Memory problems in paging mode makes server unresponsive
mlange Feb 12, 2014 2:50 PMWe are currently testing the paging mode (HornetQ 2.2.23 part of eap 6.0.1). In our use cases it could happen that consumers become temporarily unavailable. For queues with high throughputs this might end up with millions of messages paged to disk. I am not able to configure the system to be stable in such a scenario.
We have a 3-node clustered setup with clients being load-balanced to talk to all nodes using plain JMS. NIO is used for the journal and netty. The servers have max heaps of 1,5G each. The nodes are configured to page when 500MB of memory are consumed:
<clustered>true</clustered>
<persistence-enabled>true</persistence-enabled>
<jmx-management-enabled>true</jmx-management-enabled>
<persist-id-cache>false</persist-id-cache>
<failover-on-shutdown>true</failover-on-shutdown>
<shared-store>true</shared-store>
<journal-type>NIO</journal-type>
<journal-buffer-timeout>16666666</journal-buffer-timeout>
<journal-buffer-size>5242880</journal-buffer-size>
<journal-file-size>10485760</journal-file-size>
<journal-min-files>10</journal-min-files>
<netty-acceptor name="netty" socket-binding="messaging">
<param key="use-nio" value="true"/>
<param key="batch-delay" value="50"/>
<param key="direct-deliver" value="false"/>
</netty-acceptor>
<!-- 500MB memory limit per address -->
<max-size-bytes>524288000</max-size-bytes>
<page-size-bytes>52428800</page-size-bytes>
<address-full-policy>PAGE</address-full-policy>
In the test only one address spawning 30 queues is used.

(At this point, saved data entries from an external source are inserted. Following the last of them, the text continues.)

import Summits.PneNP.GCT.Max.DetKYLeadingTermsFamily
import Summits.PneNP.GCT.Max.SF6Arithmetic
import Literature.Computability.AlgebraicComplexity.PolynomialKoszulYoungFlatteningLeadingTerms
import Mathlib.Combinatorics.Colex
import HarnessLib
import HarnessLib.Audit

/-!
# `GCT/Max`: the leading-term lower bound `max(LT, LT^dual) ≤ rank KY_{p,k}(det_n)` — counting, triangularity, duality

Cell `pub-gct-max` (HOME `run/shared/lean/pub/pub-gct-max/`), track F, Lean port S-F-6 (lead D53/D65; referee read
2026-08-23T04:57:52Z, no objection, R1–R4); typed/proved by lit-2, mathematics owner theory-2 (`CF3-THEOREM.md` §2–§3).
Second half of the leading-term family of `det_n` (first half: `DetKYLeadingTermsFamily.lean` — the family `𝒟(n,c,k)`, its
derivative lists and wedge parts, the value `ε·(± minor)` at the leading index; the count `LT` = `DetKYLeadingTerms.ltCount`
is defined in `SF6Arithmetic.lean`). HERE: `|𝒟(n,c,k)| = LT(n,c,k)` (`card_Idx`); canonical derivatives (signed minors) with
different (rows, columns) labels have DISJOINT supports (`disjoint_support_canon`); TRIANGULARITY in the colex order on the
`(p+1)`-sets (`kyImage_eq_zero_of_le`, Mathlib `Finset.Colex.insert_lt_insert`); members of a block are determined by their
labels (`eq_of_labels_eq`); hence, by the tree's `card_le_kyRankFin_of_leading_disjoint` (Cox–Little–O'Shea Ch. 9 §3),
**`LT(n, c, k) ≤ rank KY_{p,k}(det_n)` for `c + p + 1 = n²` over any field** (`LT_le_kyRankFin_detFin`,
`LT_le_kyRank_detPoly`); with the tree's transpose duality `kyRankFin_dual` (char. `0`) also the dual count
(`kyRank_detPoly_dual`, `max_LT_le_kyRank_detPoly`), packaged as `DetKYLeadingTermBound` (= the hypotheses `HypLT ∧ HypDualDet`
of theory-2's kernel-checked assembly skeleton `SF6Assembly.lean` `070a324692f9b2dc`) with `detKYLeadingTermBound_holds`.
Everything PROVED (0 sorry); no conjecture of the cell is used or asserted. Print status: the device is textbook, the
family/count are the cell's, no printed source states the bound (lit-2 presearch 2026-08-23). HONEST FRAMING: multiplicity
data and certified rank bounds at small parameters; occurrence obstructions are ruled out in print (BIP'16) — multiplicity
obstructions are the open door; nothing here is a claim on VP vs VNP or P vs NP.

## References (as printed: `HOME/typed/AS-PRINTED-2.md` §F)
* [LandsbergGCT2017] §8.2.1 eq. (8.2.1), §2.4 (duality); Exercise 6.2.2.7 / (7.6.10).  * [Guan2016] §1.3.
* [CoxLittleOShea2007] Ch. 9 §3, proof of Prop. 4.  * [Farnsworth2016] Thm. 1.6 (computer ranks of `det₄`).
-/

noncomputable section

open MvPolynomial Finset

namespace Summit.PneNP.GCT

open Literature.Computability.AlgebraicComplexity Literature.Barriers.ValiantsHypothesis

namespace DetKYLeadingTerms

variable {K : Type*} [Field K] {n c k : ℕ}

/-! ### Counting and the remaining bookkeeping of the family -/

/-- `|𝒟(n, c, k)| = ltCount(n, c, k)` (product of the three binomials, summed over the distinguished position). [folklore] -/
theorem card_Idx (n c k : ℕ) : Fintype.card (Idx n c k) = ltCount n c k := by
  unfold ltCount
  rw [Fintype.card_sigma, Fintype.sum_prod_type]
  refine Finset.sum_congr rfl fun i _ => Finset.sum_congr rfl fun j _ => ?_
  simp only [Fintype.card_prod, Fintype.card_coe, card_powersetCard, Fin.card_Iio,
    finProdFinEquiv_apply_val]
  rw [show (j : ℕ) + n * i = i * n + j by ring, mul_assoc]

section Components

variable (x : Idx n c k)

/-- Elements of `rowSet` are `< row`. [folklore] -/
theorem lt_row_of_mem {r : Fin n} (h : r ∈ rowSet x) : r < row x := mem_Iio.1 ((rowSet_spec x).1 h)

/-- Elements of `colSet` are `< col`. [folklore] -/
theorem lt_col_of_mem {s : Fin n} (h : s ∈ colSet x) : s < col x := mem_Iio.1 ((colSet_spec x).1 h)

/-- Elements of `free` are `< dpos`. [folklore] -/
theorem lt_dpos_of_mem {t : Fin (n * n)} (h : t ∈ free x) : t < dpos x := mem_Iio.1 ((free_spec x).1 h)

/-- `perm(colSet) = rowSet`. [folklore] -/
theorem map_perm_colSet : (colSet x).map (perm x).toEmbedding = rowSet x := (exists_perm x).choose_spec.2

/-- `perm(colSet ⊔ {col}) = rowSet ⊔ {row}`. [folklore] -/
theorem map_perm_insert :
    (insert (col x) (colSet x)).map (perm x).toEmbedding = insert (row x) (rowSet x) := by
  rw [map_insert, map_perm_colSet, Equiv.toEmbedding_apply, perm_col]

/-- The derivative list has length `k`. [folklore] -/
theorem length_dl : (dl x).length = k := by
  rw [dl, dlist, List.length_map, List.length_map, colList, length_toList, (colSet_spec x).2]

/-- `|S| = p` when `c + p + 1 = n²`. [folklore] -/
theorem card_wS {p : ℕ} (h : c + p + 1 = n * n) : (wS x).card = p := by
  rw [wS, card_compl, card_insert_of_notMem (dpos_notMem_free x), (free_spec x).2, Fintype.card_fin]
  omega

/-- Outside `S` there are only `dpos` and the free positions. [folklore] -/
theorem mem_of_notMem_wS {t : Fin (n * n)} (ht : t ∉ wS x) : t = dpos x ∨ t ∈ free x := by
  rw [wS, mem_compl, not_not, mem_insert] at ht; exact ht


end Components

/-! ### Supports of canonical derivatives -/

section Support

/-- The monomials of a canonical derivative are the square-free monomials `∏_{b ∉ B} x_{π b, b}`, `π|_B = π₀|_B`. [folklore] -/
theorem support_canon_subset (cf : Equiv.Perm (Fin n) → K) (π₀ : Equiv.Perm (Fin n)) (B : Finset (Fin n)) :
    (canon cf π₀ B).support ⊆
      (univ.filter fun π : Equiv.Perm (Fin n) => ∀ b ∈ B, π b = π₀ b).image
        fun π => sqfree (offGraph π B) := by
  intro m hm
  rw [canon] at hm
  obtain ⟨π, hπ, hmπ⟩ := mem_biUnion.1 (support_sum hm)
  have h1 := support_monomial_subset hmπ
  rw [mem_singleton] at h1
  exact mem_image.2 ⟨π, hπ, h1.symm⟩

/-- Permutations agreeing on `B` have the same image of `B`. [folklore] -/
theorem map_toEmbedding_eq_of_agree {π π₀ : Equiv.Perm (Fin n)} {B : Finset (Fin n)}
    (h : ∀ b ∈ B, π b = π₀ b) : B.map π.toEmbedding = B.map π₀.toEmbedding := by
  ext r
  simp only [mem_map, Equiv.toEmbedding_apply]
  constructor
  · rintro ⟨b, hb, rfl⟩; exact ⟨b, hb, (h b hb).symm⟩
  · rintro ⟨b, hb, rfl⟩; exact ⟨b, hb, h b hb⟩

/-- Canonical derivatives with different (row set, column set) have disjoint supports. [folklore] -/
theorem disjoint_support_canon (cf cf' : Equiv.Perm (Fin n) → K) {π₀ π₁ : Equiv.Perm (Fin n)}
    {B B' : Finset (Fin n)}
    (h : ¬ (B = B' ∧ B.map π₀.toEmbedding = B'.map π₁.toEmbedding)) :
    Disjoint (canon cf π₀ B).support (canon cf' π₁ B').support := by
  rw [Finset.disjoint_left]
  intro m hm hm'
  obtain ⟨π, hπ, rfl⟩ := mem_image.1 (support_canon_subset _ _ _ hm)
  obtain ⟨π', hπ', heq⟩ := mem_image.1 (support_canon_subset _ _ _ hm')
  have hπB := (mem_filter.1 hπ).2
  have hπ'B := (mem_filter.1 hπ').2
  have hoff : offGraph π' B' = offGraph π B := sqfree_injective heq
  have hBB : B' = B := eq_of_offGraph_eq_offGraph hoff
  subst hBB
  apply h
  refine ⟨rfl, ?_⟩
  rw [← map_toEmbedding_eq_of_agree hπB, ← map_toEmbedding_eq_of_agree hπ'B]
  exact (map_eq_map_of_offGraph_eq hoff).symm

end Support

/-! ### Triangularity and the block structure -/

section Triangular

variable (x : Idx n c k)

/-- **Triangularity**: the image of the member `x` vanishes at every `T ≠ lead x` that is colex-`≥ lead x` (its support consists of `S ⊔ {t}`, `t` free or `t = dpos`, and `S ⊔ {t} <_colex S ⊔ {dpos}` for `t < dpos` — Mathlib's `Finset.Colex.insert_lt_insert`). [folklore] -/
theorem kyImage_eq_zero_of_le (T : Finset (Fin (n * n))) (hT : T ≠ lead x)
    (hle : toColex (lead x) ≤ toColex T) : kyImage (detFin K n) (dl x) (wS x) T = 0 := by
  apply kyImage_apply_eq_zero
  intro t ht hTeq
  rcases mem_of_notMem_wS x ht with h | h
  · exact hT (by rw [hTeq, h, lead_eq_insert])
  · have hlt : toColex T < toColex (lead x) := by
      rw [hTeq, lead_eq_insert]
      exact (Colex.insert_lt_insert ht (dpos_notMem_wS x)).2 (lt_dpos_of_mem x h)
    exact absurd hle (not_le.2 hlt)

/-- Members of a block (same leading set) with the same (rows, columns) label coincide. [folklore] -/
theorem eq_of_labels_eq {x y : Idx n c k} (hlead : lead x = lead y) (hcol : colB x = colB y)
    (hrow : insert (row x) (rowSet x) = insert (row y) (rowSet y)) : x = y := by
  have hfree : free x = free y := compl_injective hlead  -- check name
  have hc : col x = col y := by
    have h1 : col y ∈ colB x := by rw [hcol]; exact mem_insert_self _ _
    have h2 : col x ∈ colB y := by rw [← hcol]; exact mem_insert_self _ _
    rcases mem_insert.1 h1 with h1 | h1
    · exact h1.symm
    rcases mem_insert.1 h2 with h2 | h2
    · exact h2
    exact absurd ((lt_col_of_mem x h1).trans (lt_col_of_mem y h2)) (lt_irrefl _)
  have hr : row x = row y := by
    have h1 : row y ∈ insert (row x) (rowSet x) := by rw [hrow]; exact mem_insert_self _ _
    have h2 : row x ∈ insert (row y) (rowSet y) := by rw [← hrow]; exact mem_insert_self _ _
    rcases mem_insert.1 h1 with h1 | h1
    · exact h1.symm
    rcases mem_insert.1 h2 with h2 | h2
    · exact h2
    exact absurd ((lt_row_of_mem x h1).trans (lt_row_of_mem y h2)) (lt_irrefl _)
  have hcs : colSet x = colSet y := by
    rw [colB, colB, hc] at hcol
    have hnot : col y ∉ colSet x := hc ▸ col_notMem_colSet x
    rw [← erase_insert hnot, hcol, erase_insert (col_notMem_colSet y)]
  have hrs : rowSet x = rowSet y := by
    rw [hr] at hrow
    have hnot : row y ∉ rowSet x := hr ▸ row_notMem_rowSet x
    rw [← erase_insert hnot, hrow, erase_insert (row_notMem_rowSet y)]
  obtain ⟨⟨i, j⟩, ⟨I, hI⟩, ⟨J, hJ⟩, ⟨A, hA⟩⟩ := x
  obtain ⟨⟨i', j'⟩, ⟨I', hI'⟩, ⟨J', hJ'⟩, ⟨A', hA'⟩⟩ := y
  simp only [row, col, rowSet, colSet, free] at hc hr hcs hrs hfree
  subst hc hr hcs hrs hfree
  rfl

/-- The support of the value at the leading index, transported to matrix coordinates, lies in the support of the canonical derivative. [folklore] -/
theorem support_value_subset (x : Idx n c k) :
    (kyImage (detFin K n) (dl x) (wS x) (lead x)).support ⊆
      (canon (sgnK K n) (perm x) (colB x)).support.image (Finsupp.mapDomain (vpos n)) := by
  rw [kyImage_lead, ← map_intCast (C : K →+* MvPolynomial (Fin (n * n)) K), C_mul',
    ← support_rename_of_injective (vpos n).injective]
  exact support_smul

/-- **Diagonal blocks**: distinct members with the same leading set have disjointly supported leading values. [folklore] -/
theorem disjoint_support_lead {x y : Idx n c k} (hxy : x ≠ y) (hlead : lead x = lead y) :
    Disjoint (kyImage (detFin K n) (dl x) (wS x) (lead x)).support
      (kyImage (detFin K n) (dl y) (wS y) (lead y)).support := by
  have hlab : ¬ (colB x = colB y ∧
      (colB x).map (perm x).toEmbedding = (colB y).map (perm y).toEmbedding) := by
    rintro ⟨hB, hmap⟩
    rw [colB, colB, map_perm_insert, map_perm_insert] at hmap
    exact hxy (eq_of_labels_eq hlead hB hmap)
  refine Disjoint.mono (support_value_subset x) (support_value_subset y) ?_
  rw [disjoint_image (Finsupp.mapDomain_injective (vpos n).injective)]
  exact disjoint_support_canon _ _ hlab

end Triangular

/-! ### The lower bound -/

section Bound

variable (K : Type*) [Field K]

/-- **(i-b)** `ltCount(n, c, k) ≤ rank KY_{p,k}(det_n)` whenever `c + p + 1 = n²` (numbered coordinates). [folklore] -/
theorem LT_le_kyRankFin_detFin (n c k p : ℕ) (h : c + p + 1 = n * n) :
    ltCount n c k ≤ kyRankFin K p k (detFin K n) := by
  rw [← card_Idx]
  exact card_le_kyRankFin_of_leading_disjoint (detFin K n) (fun x : Idx n c k => dl x) (fun x => wS x)
    (fun x => length_dl x) (fun x => card_wS x h) (fun x => lead x) (fun T => toColex T)
    (fun x T hT hle => kyImage_eq_zero_of_le x T hT hle) (fun x => kyImage_lead_ne_zero x)
    (fun x y hxy hl => disjoint_support_lead hxy hl)

/-- **(i-b), numbering-free form**: for `p + 1 ≤ n²`, `ltCount(n, n²-1-p, k) ≤ rank KY_{p,k}(det_n)`. [folklore] -/
theorem LT_le_kyRank_detPoly (n p k : ℕ) (hp : p + 1 ≤ n * n) :
    ltCount n (n * n - 1 - p) k ≤ kyRank K p k (detPoly (Fin n) K) := by
  rw [kyRank_detPoly_eq_kyRankFin_detFin]
  exact LT_le_kyRankFin_detFin K n _ k p (by omega)

/-- **Transpose duality for `det_n`** (the tree's `kyRankFin_dual` instantiated; characteristic `0`): for
`p + 1 ≤ n²` and `k + 1 ≤ n`, `rank KY_{p,k}(det_n) = rank KY_{n²-1-p, n-1-k}(det_n)`.
[cite: LandsbergGCT2017, §2.4 and §8.2.1 (the map (8.2.1) is a `GL(V)`-module map)] -/
theorem kyRank_detPoly_dual [CharZero K] (n p k : ℕ) (hp : p + 1 ≤ n * n) (hk : k + 1 ≤ n) :
    kyRank K p k (detPoly (Fin n) K) = kyRank K (n * n - 1 - p) (n - 1 - k) (detPoly (Fin n) K) := by
  rw [kyRank_detPoly_eq_kyRankFin_detFin, kyRank_detPoly_eq_kyRankFin_detFin]
  exact kyRankFin_dual (detFin_isHomogeneous n) p k hp hk

/-- Both leading-term counts at once: for `p + 1 ≤ n²`, `k + 1 ≤ n` (characteristic `0`),
`max (ltCount(n, n²-1-p, k)) (ltCount(n, p, n-1-k)) ≤ rank KY_{p,k}(det_n)`. [folklore] -/
theorem max_LT_le_kyRank_detPoly [CharZero K] (n p k : ℕ) (hp : p + 1 ≤ n * n) (hk : k + 1 ≤ n) :
    max (ltCount n (n * n - 1 - p) k) (ltCount n p (n - 1 - k)) ≤ kyRank K p k (detPoly (Fin n) K) := by
  refine max_le (LT_le_kyRank_detPoly K n p k hp) ?_
  have h := LT_le_kyRank_detPoly K n (n * n - 1 - p) (n - 1 - k) (by omega)
  rw [show n * n - 1 - (n * n - 1 - p) = p by omega, ← kyRank_detPoly_dual K n p k hp hk] at h
  exact h

end Bound

/- Sanity (theory-2's det₃ numbers, CF3-THEOREM §2): `ltCount(3, p=4, k=1) = 361` is `ltCount 3 4 1` (`c = 9-1-4`). -/
example : ltCount 3 4 1 = 361 := by decide
example : ltCount 3 6 1 = 126 := by decide
example : ltCount 3 1 2 = 8 := by decide

end DetKYLeadingTerms

/-! ## The packaged statement (obligation node of this module, PROVED) -/

/-- **(i-b) + (iii) for `det_n`, packaged** (= the hypotheses `HypLT`, `HypDualDet` of theory-2's assembly skeleton): for
all `n, p, k` with `p + 1 ≤ n²`, `k + 1 ≤ n`,
`max (ltCount(n, n²-1-p, k)) (ltCount(n, p, n-1-k)) ≤ rank KY_{p,k}(det_n)` over `ℂ`. A statement of the cell (CF3-THEOREM §2–§3),
PROVED below; not a published theorem. [folklore] -/
def DetKYLeadingTermBound : Prop :=
  ∀ n p k : ℕ, p + 1 ≤ n * n → k + 1 ≤ n →
    max (DetKYLeadingTerms.ltCount n (n * n - 1 - p) k) (DetKYLeadingTerms.ltCount n p (n - 1 - k)) ≤
      kyRank ℂ p k (detPoly (Fin n) ℂ)

/-- `DetKYLeadingTermBound` holds. [folklore] -/
theorem detKYLeadingTermBound_holds : DetKYLeadingTermBound :=
  fun n p k hp hk => DetKYLeadingTerms.max_LT_le_kyRank_detPoly ℂ n p k hp hk

end Summit.PneNP.GCT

Producing and consuming with a lot of clients works like a charm. Producing messages without consuming them causes big problems. The old generation space is exhausted way too fast so that the server is doing nothing but garbage collection. The server logs reveal these timeouts on the QueueImpl:
20:27:37,216 WARN [org.hornetq.core.server.impl.QueueImpl] (New I/O server worker #2-22) Timed out on waiting for MessageCount: java.lang.IllegalStateException: Timed out on waiting for MessageCount
The clients get timeouts:
javax.jms.JMSException: Timed out waiting for response when sending packet 43
at org.hornetq.core.protocol.core.impl.ChannelImpl.sendBlocking(ChannelImpl.java:302)
It seems that the problems start once the messages are paged to disk (paging directory has a size of ~300MB). At that point it is almost impossible to start a new consumer on the queues. Message producing works only partly and very slowly compared to the rates when messages are consumed in parallel. Message consuming is considerably slow for the consumers still available.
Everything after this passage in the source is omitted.